Try it:
Write out, from the entries below, exactly the lines that run between the lines holding "have h := lower_eq_zero_of_commute_cornerUnipotent" and "(ht : (t : Matrix", inclusive, and stop there.

The input:
/-- **THE SHELL SUBGROUPS `S_j`** of the centraliser of the corner transvection `u₀ = n(t₀)`: for every `j : ℤ` the elements `g ∈ U` commuting with `u₀` such that
`d^j g d^{−j}` and its inverse are integral form a subgroup of `GL₃(K)` (conjugation is a homomorphism; integral matrices are closed under products).
[cite: Rao1972, Theorem] [cite: Rogawski1990, §8.1 p. 112] -/
theorem exists_shellSubgroup_transvection (u d : GL (Fin 3) K) (j : ℤ) :
    ∃ S : Subgroup (GL (Fin 3) K), ∀ g : GL (Fin 3) K, g ∈ S ↔
      g ∈ unitaryGroupOfForm σ ((StdForm.antidiagonal 3).over K) ∧ g * u = u * g ∧
        IsIntMatrix ((d ^ j * g * (d ^ j)⁻¹ : GL (Fin 3) K) : Matrix (Fin 3) (Fin 3) K) ∧
        IsIntMatrix (((d ^ j * g * (d ^ j)⁻¹)⁻¹ : GL (Fin 3) K) : Matrix (Fin 3) (Fin 3) K) := by
  let P : GL (Fin 3) K → Prop := fun g => g ∈ unitaryGroupOfForm σ ((StdForm.antidiagonal 3).over K) ∧ g * u = u * g ∧
      IsIntMatrix ((d ^ j * g * (d ^ j)⁻¹ : GL (Fin 3) K) : Matrix (Fin 3) (Fin 3) K) ∧
      IsIntMatrix (((d ^ j * g * (d ^ j)⁻¹)⁻¹ : GL (Fin 3) K) : Matrix (Fin 3) (Fin 3) K)
  refine ⟨{ carrier := setOf P, mul_mem' := ?_, one_mem' := ?_, inv_mem' := ?_ }, fun g => Iff.rfl⟩
  · rintro g g' ⟨hg, hgc, hgi, hgi'⟩ ⟨hg', hg'c, hg'i, hg'i'⟩
    refine ⟨mul_mem hg hg', by rw [mul_assoc, hg'c, ← mul_assoc, hgc, mul_assoc], ?_, ?_⟩
    · have : d ^ j * (g * g') * (d ^ j)⁻¹ = (d ^ j * g * (d ^ j)⁻¹) * (d ^ j * g' * (d ^ j)⁻¹) := by group
      rw [this, Units.val_mul]
      exact isIntMatrix_mul hgi hg'i
    · have : (d ^ j * (g * g') * (d ^ j)⁻¹)⁻¹ = (d ^ j * g' * (d ^ j)⁻¹)⁻¹ * (d ^ j * g * (d ^ j)⁻¹)⁻¹ := by group
      rw [this, Units.val_mul]
      exact isIntMatrix_mul hg'i' hgi'
  · refine ⟨one_mem _, by rw [one_mul, mul_one], ?_, ?_⟩
    · rw [mul_one, mul_inv_cancel, Units.val_one]; exact isIntMatrix_one
    · rw [mul_one, mul_inv_cancel, inv_one, Units.val_one]; exact isIntMatrix_one
  · rintro g ⟨hg, hgc, hgi, hgi'⟩
    refine ⟨inv_mem hg, ?_, ?_, ?_⟩
    · rw [inv_mul_eq_iff_eq_mul, ← mul_assoc, hgc, mul_assoc, mul_inv_cancel, mul_one]
    · have : d ^ j * g⁻¹ * (d ^ j)⁻¹ = (d ^ j * g * (d ^ j)⁻¹)⁻¹ := by group
      rw [this]; exact hgi'
    · have : (d ^ j * g⁻¹ * (d ^ j)⁻¹)⁻¹ = d ^ j * g * (d ^ j)⁻¹ := by group
      rw [this]; exact hgi

/-- **THE SHELL SUBGROUPS `S_j`** of the centraliser of the corner transvection `u₀ = n(t₀)`, as a family over `j : ℤ`: `g ∈ U` commuting with `u₀` with `d^j g d^{−j}` and its
inverse integral. [cite: Rao1972, Theorem] [cite: Rogawski1990, §8.1 p. 112] -/
theorem exists_shellSubgroups_transvection (u d : GL (Fin 3) K) :
    ∃ S : ℤ → Subgroup (GL (Fin 3) K), ∀ (j : ℤ) (g : GL (Fin 3) K), g ∈ S j ↔
      g ∈ unitaryGroupOfForm σ ((StdForm.antidiagonal 3).over K) ∧ g * u = u * g ∧
        IsIntMatrix ((d ^ j * g * (d ^ j)⁻¹ : GL (Fin 3) K) : Matrix (Fin 3) (Fin 3) K) ∧
        IsIntMatrix (((d ^ j * g * (d ^ j)⁻¹)⁻¹ : GL (Fin 3) K) : Matrix (Fin 3) (Fin 3) K) := by
  choose S hS using fun j => exists_shellSubgroup_transvection σ u d j
  exact ⟨S, hS⟩

end Shells

/-! ## §2 Monotonicity: `S_j ≤ S_{j+1}` -/

section Monotone

omit [Valued K ℤᵐ⁰] in
/-- **An element commuting with a corner transvection is upper triangular** (★ `mul_cornerUnipotent_eq_cornerUnipotent_mul_iff`); in particular commuting with `n(t)` does not
depend on `t ≠ 0`. [cite: Rogawski1990, §3.9 p. 32] -/
theorem lower_eq_zero_of_commute_cornerUnipotent {t : K} (ht : t ≠ 0) {u g : GL (Fin 3) K} (hu : (u : Matrix (Fin 3) (Fin 3) K) = !![1, 0, t; 0, 1, 0; 0, 0, 1])
    (hcomm : g * u = u * g) :
    (g : Matrix (Fin 3) (Fin 3) K) 1 0 = 0 ∧ (g : Matrix (Fin 3) (Fin 3) K) 2 0 = 0 ∧ (g : Matrix (Fin 3) (Fin 3) K) 2 1 = 0 ∧
      (g : Matrix (Fin 3) (Fin 3) K) 0 0 = (g : Matrix (Fin 3) (Fin 3) K) 2 2 := by
  have h : (g : Matrix (Fin 3) (Fin 3) K) * !![1, 0, t; 0, 1, 0; 0, 0, 1] = !![1, 0, t; 0, 1, 0; 0, 0, 1] * (g : Matrix (Fin 3) (Fin 3) K) := by
    rw [← hu, ← Units.val_mul, hcomm, Units.val_mul]
  exact (mul_cornerUnipotent_eq_cornerUnipotent_mul_iff ht _).1 h

omit [Valued K ℤᵐ⁰] in
/-- **Commuting with `n(t)` is independent of `t ≠ 0`.** [cite: Rogawski1990, §3.9 p. 32] -/
theorem commute_cornerUnipotent_of_commute {t t' : K} (ht : t ≠ 0) (ht' : t' ≠ 0) {u u' g : GL (Fin 3) K}
    (hu : (u : Matrix (Fin 3) (Fin 3) K) = !![1, 0, t; 0, 1, 0; 0, 0, 1]) (hu' : (u' : Matrix (Fin 3) (Fin 3) K) = !![1, 0, t'; 0, 1, 0; 0, 0, 1])
    (hcomm : g * u = u * g) : g * u' = u' * g := by
  have h := lower_eq_zero_of_commute_cornerUnipotent ht hu hcomm
  have h' : (g : Matrix (Fin 3) (Fin 3) K) * !![1, 0, t'; 0, 1, 0; 0, 0, 1] = !![1, 0, t'; 0, 1, 0; 0, 0, 1] * (g : Matrix (Fin 3) (Fin 3) K) :=
    (mul_cornerUnipotent_eq_cornerUnipotent_mul_iff ht' _).2 h
  exact Units.ext (by rw [Units.val_mul, Units.val_mul, hu', h'])

omit [Valued K ℤᵐ⁰] in
/-- **Diagonal conjugation of an UPPER TRIANGULAR matrix**: `diag(p,q,r)·!![a,b,c;0,e,f;0,0,i]·diag(p,q,r)⁻¹ = !![a, p b q⁻¹, p c r⁻¹; 0, e, q f r⁻¹; 0, 0, i]`.
[cite: Rogawski1990, §3.9 p. 32] -/
theorem coe_diagonal_conj_upperTriangular {p q r a b c e f i : K} (hp : p ≠ 0) (hq : q ≠ 0) (hr : r ≠ 0) {t g : GL (Fin 3) K}
    (ht : (t : Matrix (Fin 3) (Fin 3) K) = Matrix.diagonal ![p, q, r]) (hg : (g : Matrix (Fin 3) (Fin 3) K) = !![a, b, c; 0, e, f; 0, 0, i]) :
    ((t * g * t⁻¹ : GL (Fin 3) K) : Matrix (Fin 3) (Fin 3) K) = !![a, p * b * q⁻¹, p * c * r⁻¹; 0, e, q * f * r⁻¹; 0, 0, i] := by
  have ht' : ((t⁻¹ : GL (Fin 3) K) : Matrix (Fin 3) (Fin 3) K) = Matrix.diagonal ![p⁻¹, q⁻¹, r⁻¹] := by
    have h1 : (t : Matrix (Fin 3) (Fin 3) K) * Matrix.diagonal ![p⁻¹, q⁻¹, r⁻¹] = 1 := by
      rw [ht, Matrix.diagonal_mul_diagonal, ← Matrix.diagonal_one]
      congr 1; funext k; fin_cases k <;> simp [mul_inv_cancel₀ hp, mul_inv_cancel₀ hq, mul_inv_cancel₀ hr]
    rw [Matrix.coe_units_inv]
    exact Matrix.inv_eq_right_inv h1
  rw [Units.val_mul, Units.val_mul, ht, hg, ht']
  ext k l
  fin_cases k <;> fin_cases l <;> simp [Matrix.mul_apply, Matrix.diagonal]
  all_goals field_simp

omit [Valued K ℤᵐ⁰] in
/-- An element with vanishing below-diagonal entries IS the upper triangular literal of its entries. [cite: Rogawski1990, §3.9 p. 32] -/
theorem coe_eq_upperTriangular_of_lower_eq_zero {g : GL (Fin 3) K} (h10 : (g : Matrix (Fin 3) (Fin 3) K) 1 0 = 0)
    (h20 : (g : Matrix (Fin 3) (Fin 3) K) 2 0 = 0) (h21 : (g : Matrix (Fin 3) (Fin 3) K) 2 1 = 0) :
    (g : Matrix (Fin 3) (Fin 3) K) = !![(g : Matrix (Fin 3) (Fin 3) K) 0 0, (g : Matrix (Fin 3) (Fin 3) K) 0 1, (g : Matrix (Fin 3) (Fin 3) K) 0 2;
      0, (g : Matrix (Fin 3) (Fin 3) K) 1 1, (g : Matrix (Fin 3) (Fin 3) K) 1 2; 0, 0, (g : Matrix (Fin 3) (Fin 3) K) 2 2] := by
  ext k l
  fin_cases k <;> fin_cases l <;> simp [h10, h20, h21]

/-- **Conjugating an integral UPPER TRIANGULAR matrix by `d = diag(z, 1, (σz)⁻¹)` keeps it integral** when `v z ≤ 1`, `v (σ z) ≤ 1`: the `(i,k)` entry is scaled by
`d_i ∕ d_k ∈ {1, z, σz, zσz}` above the diagonal. [cite: Rao1972, Theorem] -/
theorem isIntMatrix_conj_torusElt_of_lower_eq_zero {z : K} (hz : z ≠ 0) (hvz : Valued.v z ≤ 1) (hvσz : Valued.v (σ z) ≤ 1) {d g : GL (Fin 3) K}
    (hd : (d : Matrix (Fin 3) (Fin 3) K) = Matrix.diagonal ![z, 1, (σ z)⁻¹])
    (h10 : (g : Matrix (Fin 3) (Fin 3) K) 1 0 = 0) (h20 : (g : Matrix (Fin 3) (Fin 3) K) 2 0 = 0) (h21 : (g : Matrix (Fin 3) (Fin 3) K) 2 1 = 0)
    (hint : IsIntMatrix (g : Matrix (Fin 3) (Fin 3) K)) :
    IsIntMatrix ((d * g * d⁻¹ : GL (Fin 3) K) : Matrix (Fin 3) (Fin 3) K) := by
  have hσz : σ z ≠ 0 := (map_ne_zero σ).2 hz
  have hconj := coe_diagonal_conj_upperTriangular hz one_ne_zero (inv_ne_zero hσz) hd (coe_eq_upperTriangular_of_lower_eq_zero h10 h20 h21)
  rw [inv_one, inv_inv] at hconj
  have h00 := hint 0 0; have h01 := hint 0 1; have h02 := hint 0 2; have h11 := hint 1 1; have h12 := hint 1 2; have h22 := hint 2 2
  have hzz : Valued.v (z * σ z) ≤ 1 := by rw [Valuation.map_mul, ← mul_one (1 : ℤᵐ⁰)]; exact mul_le_mul' hvz hvσz
  have e01 : Valued.v z * Valued.v ((g : Matrix (Fin 3) (Fin 3) K) 0 1) ≤ 1 := by
    rw [← mul_one (1 : ℤᵐ⁰)]; exact mul_le_mul' hvz h01
  have e02 : Valued.v z * Valued.v ((g : Matrix (Fin 3) (Fin 3) K) 0 2) * Valued.v (σ z) ≤ 1 := by
    rw [mul_assoc, mul_comm (Valued.v ((g : Matrix (Fin 3) (Fin 3) K) 0 2)), ← mul_assoc, ← Valuation.map_mul, ← mul_one (1 : ℤᵐ⁰)]
    exact mul_le_mul' hzz h02
  have e12 : Valued.v ((g : Matrix (Fin 3) (Fin 3) K) 1 2) * Valued.v (σ z) ≤ 1 := by
    rw [← mul_one (1 : ℤᵐ⁰)]; exact mul_le_mul' h12 hvσz
  rw [IsIntMatrix, hconj]
  intro k l
  fin_cases k <;> fin_cases l <;> simp [h00, h11, h22, e01, e02, e12]

/-- **MONOTONICITY `S_j ≤ S_{j+1}`** for the shell subgroups of the corner transvection `u₀ = n(t₀)` (`t₀ ≠ 0`) and `d = diag(z, 1, (σz)⁻¹)` with `v z ≤ 1`, `v (σz) ≤ 1`:
`h = d^j g d^{−j}` commutes with `d^j u₀ d^{−j} = n((zσz)^j t₀)`, hence is upper triangular, hence `d h d⁻¹ = d^{j+1} g d^{−(j+1)}` stays integral (and likewise for the inverses).
[cite: Rao1972, Theorem] [cite: Rogawski1990, §8.1 p. 112] -/
theorem shell_le_shell_succ {t₀ z : K} (ht₀ : t₀ ≠ 0) (hz : z ≠ 0) (hvz : Valued.v z ≤ 1) (hvσz : Valued.v (σ z) ≤ 1)
    {u d : GL (Fin 3) K} (hu : (u : Matrix (Fin 3) (Fin 3) K) = !![1, 0, t₀; 0, 1, 0; 0, 0, 1]) (hd : (d : Matrix (Fin 3) (Fin 3) K) = Matrix.diagonal ![z, 1, (σ z)⁻¹])
    {S : ℤ → Subgroup (GL (Fin 3) K)}
    (hS : ∀ (j : ℤ) (g : GL (Fin 3) K), g ∈ S j ↔ g ∈ unitaryGroupOfForm σ ((StdForm.antidiagonal 3).over K) ∧ g * u = u * g ∧
      IsIntMatrix ((d ^ j * g * (d ^ j)⁻¹ : GL (Fin 3) K) : Matrix (Fin 3) (Fin 3) K) ∧
      IsIntMatrix (((d ^ j * g * (d ^ j)⁻¹)⁻¹ : GL (Fin 3) K) : Matrix (Fin 3) (Fin 3) K))
    (j : ℤ) : S j ≤ S (j + 1) := by
  intro g hgS
  obtain ⟨hg, hgc, hgi, hgi'⟩ := (hS j g).1 hgS
  have hσz : σ z ≠ 0 := (map_ne_zero σ).2 hz
  -- the conjugated transvection `u′ = d^j u₀ d^{−j} = n((zσz)^j t₀)` and the conjugated element `h`
  have hu' : ((d ^ j * u * (d ^ j)⁻¹ : GL (Fin 3) K) : Matrix (Fin 3) (Fin 3) K) = !![1, 0, (z * σ z) ^ j * t₀; 0, 1, 0; 0, 0, 1] := by
    rw [coe_torusElt_zpow_conj_upperTriangularUnipotent σ hz hd hu j, mul_zero, mul_zero]
  have ht' : (z * σ z) ^ j * t₀ ≠ 0 := mul_ne_zero (zpow_ne_zero j (mul_ne_zero hz hσz)) ht₀
  have hcomm : ∀ {x : GL (Fin 3) K}, x * u = u * x → (d ^ j * x * (d ^ j)⁻¹) * (d ^ j * u * (d ^ j)⁻¹) = (d ^ j * u * (d ^ j)⁻¹) * (d ^ j * x * (d ^ j)⁻¹) := by
    intro x hx
    have : d ^ j * x * (d ^ j)⁻¹ * (d ^ j * u * (d ^ j)⁻¹) = d ^ j * (x * u) * (d ^ j)⁻¹ := by group
    rw [this, hx]; group
  have hginv_c : g⁻¹ * u = u * g⁻¹ := by rw [inv_mul_eq_iff_eq_mul, ← mul_assoc, hgc, mul_assoc, mul_inv_cancel, mul_one]
  -- lower entries of `h = d^j g d^{−j}` and of `h⁻¹` vanish
  obtain ⟨h10, h20, h21, -⟩ := lower_eq_zero_of_commute_cornerUnipotent ht' hu' (hcomm hgc)
  have hinv_eq : (d ^ j * g * (d ^ j)⁻¹)⁻¹ = d ^ j * g⁻¹ * (d ^ j)⁻¹ := by group
  obtain ⟨k10, k20, k21, -⟩ := lower_eq_zero_of_commute_cornerUnipotent ht' hu' (hcomm hginv_c)
  rw [← hinv_eq] at k10 k20 k21
  -- one more conjugation by `d`
  have hstep : d ^ (j + 1) * g * (d ^ (j + 1))⁻¹ = d * (d ^ j * g * (d ^ j)⁻¹) * d⁻¹ := by
    rw [_root_.zpow_add_one, show d ^ j * d = d * d ^ j from by simpa using zpow_mul_comm d j 1]; group
  have hstep' : (d ^ (j + 1) * g * (d ^ (j + 1))⁻¹)⁻¹ = d * (d ^ j * g * (d ^ j)⁻¹)⁻¹ * d⁻¹ := by rw [hstep]; group
  refine (hS (j + 1) g).2 ⟨hg, hgc, ?_, ?_⟩
  · rw [hstep]; exact isIntMatrix_conj_torusElt_of_lower_eq_zero σ hz hvz hvσz hd h10 h20 h21 hgi
  · rw [hstep']; exact isIntMatrix_conj_torusElt_of_lower_eq_zero σ hz hvz hvσz hd k10 k20 k21 hgi'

Result:
  have h := lower_eq_zero_of_commute_cornerUnipotent ht hu hcomm
  have h' : (g : Matrix (Fin 3) (Fin 3) K) * !![1, 0, t'; 0, 1, 0; 0, 0, 1] = !![1, 0, t'; 0, 1, 0; 0, 0, 1] * (g : Matrix (Fin 3) (Fin 3) K) :=
    (mul_cornerUnipotent_eq_cornerUnipotent_mul_iff ht' _).2 h
  exact Units.ext (by rw [Units.val_mul, Units.val_mul, hu', h'])

omit [Valued K ℤᵐ⁰] in
/-- **Diagonal conjugation of an UPPER TRIANGULAR matrix**: `diag(p,q,r)·!![a,b,c;0,e,f;0,0,i]·diag(p,q,r)⁻¹ = !![a, p b q⁻¹, p c r⁻¹; 0, e, q f r⁻¹; 0, 0, i]`.
[cite: Rogawski1990, §3.9 p. 32] -/
theorem coe_diagonal_conj_upperTriangular {p q r a b c e f i : K} (hp : p ≠ 0) (hq : q ≠ 0) (hr : r ≠ 0) {t g : GL (Fin 3) K}
    (ht : (t : Matrix (Fin 3) (Fin 3) K) = Matrix.diagonal ![p, q, r]) (hg : (g : Matrix (Fin 3) (Fin 3) K) = !![a, b, c; 0, e, f; 0, 0, i]) :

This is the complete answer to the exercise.